───── Input for this task ─────

/-!
Route: PadicPrimesKappaDoorTwoThirds

CLOSED (superseded) 2026-08-26T06:44:56Z by planner-abc-stewartyu-plan-g4-0 — reason: superseded:route-ABC-PadicPrimesW80TwoThirds — superseded by route-ABC-PadicPrimesW80TwoThirds — note: superseded 12 min after birth: p3's LANDED door Literature.Barriers.ABC.stewartYu1991_of_w80Shape (p427924) makes the three-slot KappaDoorSpec crux (≈1 kLoC, unbuilt) avoidable; same rung A1.M2, W80-binder S-texts; shared odd Fin cruxes 19455/19456 stay on route-ABC-PadicPrimesYuNinetyOddRadOne. The file is kept as the record of this route; refuted decls are indexed as negative knowledge (`ledger negatives`).

# Route PadicPrimesKappaDoorTwoThirds — Stewart–Yu 1991 (rad^(2/3+ε)) from W80-binder p-adic bounds
for rational primes at every prime, through the cell's three-slot κ-door with κ = 1

RUNG ROUTE A1.M2, ALTERNATIVE DECOMPOSITION (D-0059/D-0061, class rung, never summit credit;
decision (i) of 2026-08-26T06:18Z on
p2-g2's memo-04, director default): it suffices to show, at EVERY prime p, a one-prime bound for
rational primes in the binder the
cell's landed p-adic architecture outputs — ord_p(∏qᵢ^(eᵢ) − 1) ≤ K·Lⁿ·nⁿ·p²·(∏log qᵢ)·log B·(log
max(3,∏qᵢ))², i.e. the κ-door
input FinBoundAt p K L 1 2 1 2 (Yu 1990's quality nⁿ·p², Waldschmidt 1980's binder) — as three
cruxes by the prime's class
(FinBoundThreeModFour: K = ℚ twist engine with ℚ_p half-step; FinBoundOneModFour: the same with a
ℂ_[p] half-step;
FinBoundTwo: the 2-adic q = 3 engine), AND the cell's three-slot κ-door KappaDoorSpec (Stewart–Yu
1991 §3 with free powers of
log B and log ∏q ⇒ EpsShapeBound (2·max(1,κ)/3)); then κ = 1 gives EpsShapeBound (2/3), which IS
`stewartYu1991_upperBound`
(`stewartYu1991_iff_epsShapeBound`). This replaces, for staffing, the Yu-1990-shaped cruxes of route
PadicPrimesYuNinety (log B·
loglog A to the first power), which the landed auxiliary function cannot output (memo-04 §1) and
which stay as fallback PATH Y′.
Lean: `∀ (K L κ σ : ℝ) (τ τ₁ : ℕ), 0 ≤ K → 1 ≤ L → 0 ≤ κ → 0 ≤ σ → σ ≤ 2 → (∀ p, p.Prime → (∀ (n :
ℕ) (q : Fin n → ℕ) (e : Fin n → ℤ), (∀ i, (q i).Prime) → Function.Injective q → (∀ i, q i ≠ p) → e ≠
0 → ∏ i, ((q i : ℚ)) ^ e i ≠ 1 → (padicValRat p (∏ i, ((q i : ℚ)) ^ e i - 1) : ℝ) ≤ K * L ^ n * (n :
ℝ) ^ (κ * n) * (p : ℝ) ^ σ * (∏ i, Real.log (q i)) * Real.log (max 3 ((Finset.univ.sup fun i => (e
i).natAbs : ℕ) : ℝ)) ^ τ * Real.log (max 3 (∏ i, ((q i : ℕ) : ℝ))) ^ τ₁)) →
Literature.Barriers.ABC.EpsShapeBound (2 * max 1 κ / 3)`

## Assembly
Pure logic (`glueM2Z.lean`; farm rc 0 / 0 sorries in w80/SketchW80.lean): K, L from FinBoundMerge;
KappaDoorSpec at (κ,σ,τ,τ₁) =
(1,2,1,2) gives EpsShapeBound (2·max 1 1/3); `2·max 1 1/3 = 2/3` by norm_num;
`stewartYu1991_iff_epsShapeBound.mpr`.

CLOSES_TARGET: closes rung F-A1.M2 of ABC: Literature.Barriers.ABC.stewartYu1991_upperBound (D-0061; not the summit Statement) — the deciding theorem of this route concludes that registered leaf instead of the Statement decl `ABC` (class rung: servable and labelled, never counted as concluding the summit Statement).

Rationale: WHY THIS LINE. Mechanism: the rung `stewartYu1991_upperBound` is rad^(2/3+ε) — polylogarithms in the
p-adic input are free — so the honest
cruxes are the statements the landed Cijsouw–Waldschmidt machine [Waldschmidt1980; tree
PadicCW77*/PadicW80Par, > 20 kLoC]
actually outputs once twisted à la Yu [Yu1990 §2: Teichmüller twist, classes mod (p−1)/2, parity bit
at p ≡ 1 mod 4] and run in
log-p units: binder (W + m log(mV))·m log(mV) (memo-04 §1: plain derivatives τ₀! ≤ T^T and plain
powers force W⋆ ⊇ log V; Yu's
W·log V needs Baker-Δ weights, +3–4 kLoC), and the door is Stewart–Yu 1991 §3 with three p-adic
slots [StewartYu1991 (17)–(18)],
already generalised by the cell to n^(κn)·p^σ·(log B)^τ·(log Π)^τ₁ inputs at the odd places (CLOSED
stmt-ABC-19895) and begun at
all places (brick p424098). Imported: nothing outside the Baker class; cross-checks: p1 (2-adic
engine scoping), p3 (parity-bit
half-step), ref (memo-03 §2 checked sound; memo-04 §1 under check).

RANKED CRUXES. #2 FinBoundThreeModFour (crux) — there are K ≥ 0, L ≥ 1 such that for every prime p
with p ≡ 3 (mod 4), all n, distinct primes q₁…qₙ ≠ p and exponents e ≠ 0 with ∏qᵢ^(eᵢ) ≠ 1: ord_p(∏
qᵢ^(eᵢ) − 1) ≤ K·Lⁿ·nⁿ·p²·(∏ log qᵢ)·log max(3, max|eᵢ|)·(log max(3, ∏ qᵢ))² — the κ-door input
FinBoundAt p K L 1 2 1 2 (W80 binder: ONE extra factor log max(3,∏q) against Yu 1990's log B·loglog
A), inlined Fin text of the closed OddKappaDoorSpec binder. Line (lead p2-g2, PATH Z of memo-04):
the K = ℚ Teichmüller-twist engine on the LANDED CW77/W80 architecture run in log-p units (twins of
Setup/Functions/Series/KStep/Main, class modulus (p−1)/2 with class function ∏ηᵢ^λᵢ, ℚ_p half-step
by QR-normalisation, record TwistW80Par = W80Par + class price, log-p sizes) + a Fin transfer (αⱼ =
±qⱼ, Vⱼ = log max(p,qⱼ), W = log max(3,max|e|)). [difficulty: XL] (why it might fail: Needs engine Z
with the class price (p−1)/2 inside σ = 2 and NO residual log log p (no spare power of p when p ≫
∏q), and the (log p)-unit W80 numerics must close for every m; either failure forces σ = 2+δ / a
σ-graded door.) [Yu1990, Waldschmidt1980, StewartYu1991]
#3 FinBoundTwo (crux) — there are K ≥ 0, L ≥ 1 such that for every prime p with p = 2, all n,
distinct primes q₁…qₙ ≠ p and exponents e ≠ 0 with ∏qᵢ^(eᵢ) ≠ 1: ord_p(∏ qᵢ^(eᵢ) − 1) ≤
K·Lⁿ·nⁿ·p²·(∏ log qᵢ)·log max(3, max|eᵢ|)·(log max(3, ∏ qᵢ))² — the κ-door input FinBoundAt p K L 1
2 1 2 (W80 binder: ONE extra factor log max(3,∏q) against Yu 1990's log B·loglog A), inlined Fin
text of the closed OddKappaDoorSpec binder. Line (WP-Y2 on the landed architecture): principal units
αⱼ = qⱼ² ≡ 1 (mod 8), q = 3 descent over ℚ (∛α ∈ ℤ₂ by Hensel, 3^m classes by ℚ-linear independence
of ∏∛αⱼ^λⱼ, third-point Liouville by the cubic norm form; lit p421796/p424483, p1 bricks
p422573/p423648), f log p = log 2, + Fin transfer. [difficulty: XL] (why it might fail: The 2-adic
engine is unbuilt: radius-2 Schwarz constants (exp/log only on ord₂ ≥ 2/3), the Siegel count and
endgame numerics at p = 2 with q = 3 (3^m classes, cubic norms of height³) may not close inside
Lⁿ·nⁿ; generators qⱼ² cost 2ⁿ in L only.) [Yu1990, StewartYu1991, Waldschmidt1980]
#4 FinBoundOneModFour (crux) — there are K ≥ 0, L ≥ 1 such that for every prime p with p ≡ 1 (mod
4), all n, distinct primes q₁…qₙ ≠ p and exponents e ≠ 0 with ∏qᵢ^(eᵢ) ≠ 1: ord_p(∏ qᵢ^(eᵢ) − 1) ≤
K·Lⁿ·nⁿ·p²·(∏ log qᵢ)·log max(3, max|eᵢ|)·(log max(3, ∏ qᵢ))² — the κ-door input FinBoundAt p K L 1
2 1 2 (W80 binder: ONE extra factor log max(3,∏q) against Yu 1990's log B·loglog A), inlined Fin
text of the closed OddKappaDoorSpec binder. Line: the SAME engine with p3-g2's parity-bit half-step
outside ℚ_p (classes mod (p−1)/2 + one bit; roots ±1, ±ι; Liouville over ℚ(ι,√α) inside ℂ_[p] =
Mathlib PadicComplex, landed I1 p421340; memo-03 / CHECK-memo03). [difficulty: L] (why it might
fail: Same engine plus the half-step OUTSIDE ℚ_p (ξ² = ζ has no root in ℚ_p at p ≡ 1 mod 4): fails
if the PadicComplex/PadicAlgCl norm API cannot carry the half-step sizes, or if a log log p survives
the log-p normalisation.) [Yu1990, Waldschmidt1980]
#5 KappaDoorSpec (crux) — The THREE-slot κ-door (all places; planner's Skeleton.lean
`KappaDoorSpec`, Stewart–Yu 1991 (17)–(18) with r^(2r) ↦ r^(2κr)): a one-prime bound
K·Lⁿ·n^(κn)·p^σ·(∏log q)·(log B)^τ·(log max(3,∏q))^τ₁ at EVERY prime with 0 ≤ σ ≤ 2 (any κ ≥ 0, τ,
τ₁) gives EpsShapeBound (2·max(1,κ)/3). Brick 1 landed:
`Summit.ABC.StewartYu.KappaDoor.log_le_of_kappaSlot_all` (p424098, one slot for an arbitrary
member); remaining: the three-slot combination with Σ n_s = 2r and the u³ endgame
(`pow_three_le_of_routes`, `le_of_pow_three_le_log`). [difficulty: M] (why it might fail: The
three-slot recombination must keep u³ ≪ K³·L^(2r)·r^(2κr)·G^σ'·polylog with σ = 2 exactly and
general (τ,τ₁); a slot whose member is even uses P(w)^σ ≤ G-share only via the product of the three
largest primes — the tree has it for (1,1) only.) [StewartYu1991, StewartTijdeman1986]
#9 FinBoundMerge (support) — The three class bounds (p ≡ 3, p ≡ 1 mod 4, p = 2) merge into one bound
at every prime with K, L the maxima (monotonicity of K·Lⁿ; every prime is 2 or ≡ 1, 3 mod 4). Same
proof as FinBoundMergeOdd (planner Sketch) plus the p = 2 case. [difficulty: provable-now]
[StewartYu1991]

TWO-LAYER PLAN. Foreseen glued split of each engine crux into ⟨engine in unit form (stub of the
lead's skeleton: ord_p(∏αⱼ^bⱼ − 1) ≤ C(m)·p·G_cl·
∏(Vⱼ/log p)·(W′ + m log(mV′))·m log(mV′), floors log p ≤ Vⱼ, W)⟩ + ⟨Fin transfer⟩ when the lead
registers it; KappaDoorSpec may
split into ⟨three-slot log bound (brick 1 ×3 with Σ n_s = 2r)⟩ + ⟨u³ endgame⟩ on p1's request.

KILL CRITERIA. A log log p surviving in the engine output (no spare power of p inside σ = 2)
restates the three engine cruxes to '∀ δ > 0 … σ = 2+δ'
and the door to a σ-graded exponent; a failure of the u³ endgame with general (τ,τ₁) at σ = 2 kills
KappaDoorSpec as typed
(fallback: a bespoke hY′ variant of `stewartYu1991_of_yu1990`, ≈ 1 800-line LineProofs adaptation).
The rung itself is a theorem
in print (Stewart–Yu 1991); only typed shapes can die.

NOT DECOMPOSED YET. The engines (layers = skeleton stubs, not items); the Yu-shaped fallback PATH Y′
lives on route PadicPrimesYuNinety (items
stmt-ABC-19249–19251, transfers landed) and is not staffed unless PATH Z dies.

CHEAPEST FALSIFIER. KappaDoorSpec at κ = 1, (τ,τ₁) = (1,1): must reproduce the tree's
`stewartYu1991_of_yu1990` bookkeeping (LineProofs (17)–(18)) —
p1's first check; and each engine crux at n = 1 from the one-logarithm lemma (BC5 rungs
`finBound…_card_le_one`, WANTED any prover).

NUMBERS. κ = 1, σ = 2, τ = 1, τ₁ = 2 ⇒ exponent 2·max(1,1)/3 = 2/3 (+ε). Sizes (D-0071):
FinBoundThreeModFour ≈ 6.5 kLoC (p2-g2 + p3-g2,
ETA 2026-08-29/30); FinBoundOneModFour ≈ 1 kLoC delta (p3-g2, 2026-08-31); FinBoundTwo ≈ 4–5 kLoC
(p1 or p4, 2026-09-01/02);
KappaDoorSpec ≈ 1 kLoC (p1, 2026-08-27/28). Rung ETA 2026-09-02 with 6 seats, 2026-08-31 with one
more prover.

Novelty: Searches run: `lean search --decl stewartYu1991_iff_epsShapeBound` (tree), `lean search 'KappaDoor'`
(odd door closed, all-places
brick 1), `ledger negatives --problem ABC` (no statement of these shapes), `lit search --hybrid
"Waldschmidt 1980 p-adic linear forms
log B log log A binder"`, `lit search --hybrid "Stewart Yu 1991 three primes exponent two thirds"`.
Nearest prior art found: StewartYu1991
(the rung itself), Yu1990 Cor. 2.3 (the sharper binder), Waldschmidt1980 / the tree's PadicW80Par
(the binder used); route
PadicPrimesYuNinety (same rung, Yu binder). Delta: the decomposition pairs the WEAKER p-adic binder
the formalised architecture can
deliver with the cell's generalised door — a re-threading for formalisation, grade expected
known/variant (rung record).  [refs: StewartYu1991, Yu1990, Waldschmidt1980]

Barriers (technique_class: baker-linear-forms, kummer-theory): - technique_class: baker-linear-forms, kummer-theory
- Literature.Barriers.ABC.BakerMethodBounds (Baker-class bounds are exponential in rad): it does not
evade it; the bet is a RUNG inside the class (log c ≪ rad^(2/3+ε) = Stewart–Yu 1991), class rung,
never summit credit.

History (route lifecycle, newest last):
- 2026-08-26T06:44:56Z · CLOSED superseded — superseded:route-ABC-PadicPrimesW80TwoThirds (planner-abc-stewartyu-plan-g4-0)

sub-problem: ABC · status: closed(superseded) · opened planner-abc-stewartyu-plan-g4-0 2026-08-26T06:31:20Z · rev 0 · ledger route-ABC-PadicPrimesKappaDoorTwoThirds
GENERATED by the gate from the ledger (D-0016/17). Provers cite these decls: `theorem foo : Summit.ABC.ABC.Theses.PadicPrimesKappaDoorTwoThirds.<Decl> := …` in Summits/ABC/ABC/Theorems/<Name>.lean.
-/

namespace Summit.ABC.ABC.Theses.PadicPrimesKappaDoorTwoThirds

─────

#### [Assigned task]
Transcribe, exactly and without additions, the lines of the records above, beginning with the line that contains "the log-p normalisation.)" and ending with the line that contains "at every prime with K, L", both included.

#### [Output]
the log-p normalisation.) [Yu1990, Waldschmidt1980]
#5 KappaDoorSpec (crux) — The THREE-slot κ-door (all places; planner's Skeleton.lean
`KappaDoorSpec`, Stewart–Yu 1991 (17)–(18) with r^(2r) ↦ r^(2κr)): a one-prime bound
K·Lⁿ·n^(κn)·p^σ·(∏log q)·(log B)^τ·(log max(3,∏q))^τ₁ at EVERY prime with 0 ≤ σ ≤ 2 (any κ ≥ 0, τ,
τ₁) gives EpsShapeBound (2·max(1,κ)/3). Brick 1 landed:
`Summit.ABC.StewartYu.KappaDoor.log_le_of_kappaSlot_all` (p424098, one slot for an arbitrary
member); remaining: the three-slot combination with Σ n_s = 2r and the u³ endgame
(`pow_three_le_of_routes`, `le_of_pow_three_le_log`). [difficulty: M] (why it might fail: The
three-slot recombination must keep u³ ≪ K³·L^(2r)·r^(2κr)·G^σ'·polylog with σ = 2 exactly and
general (τ,τ₁); a slot whose member is even uses P(w)^σ ≤ G-share only via the product of the three
largest primes — the tree has it for (1,1) only.) [StewartYu1991, StewartTijdeman1986]
#9 FinBoundMerge (support) — The three class bounds (p ≡ 3, p ≡ 1 mod 4, p = 2) merge into one bound
at every prime with K, L the maxima (monotonicity of K·Lⁿ; every prime is 2 or ≡ 1, 3 mod 4). Same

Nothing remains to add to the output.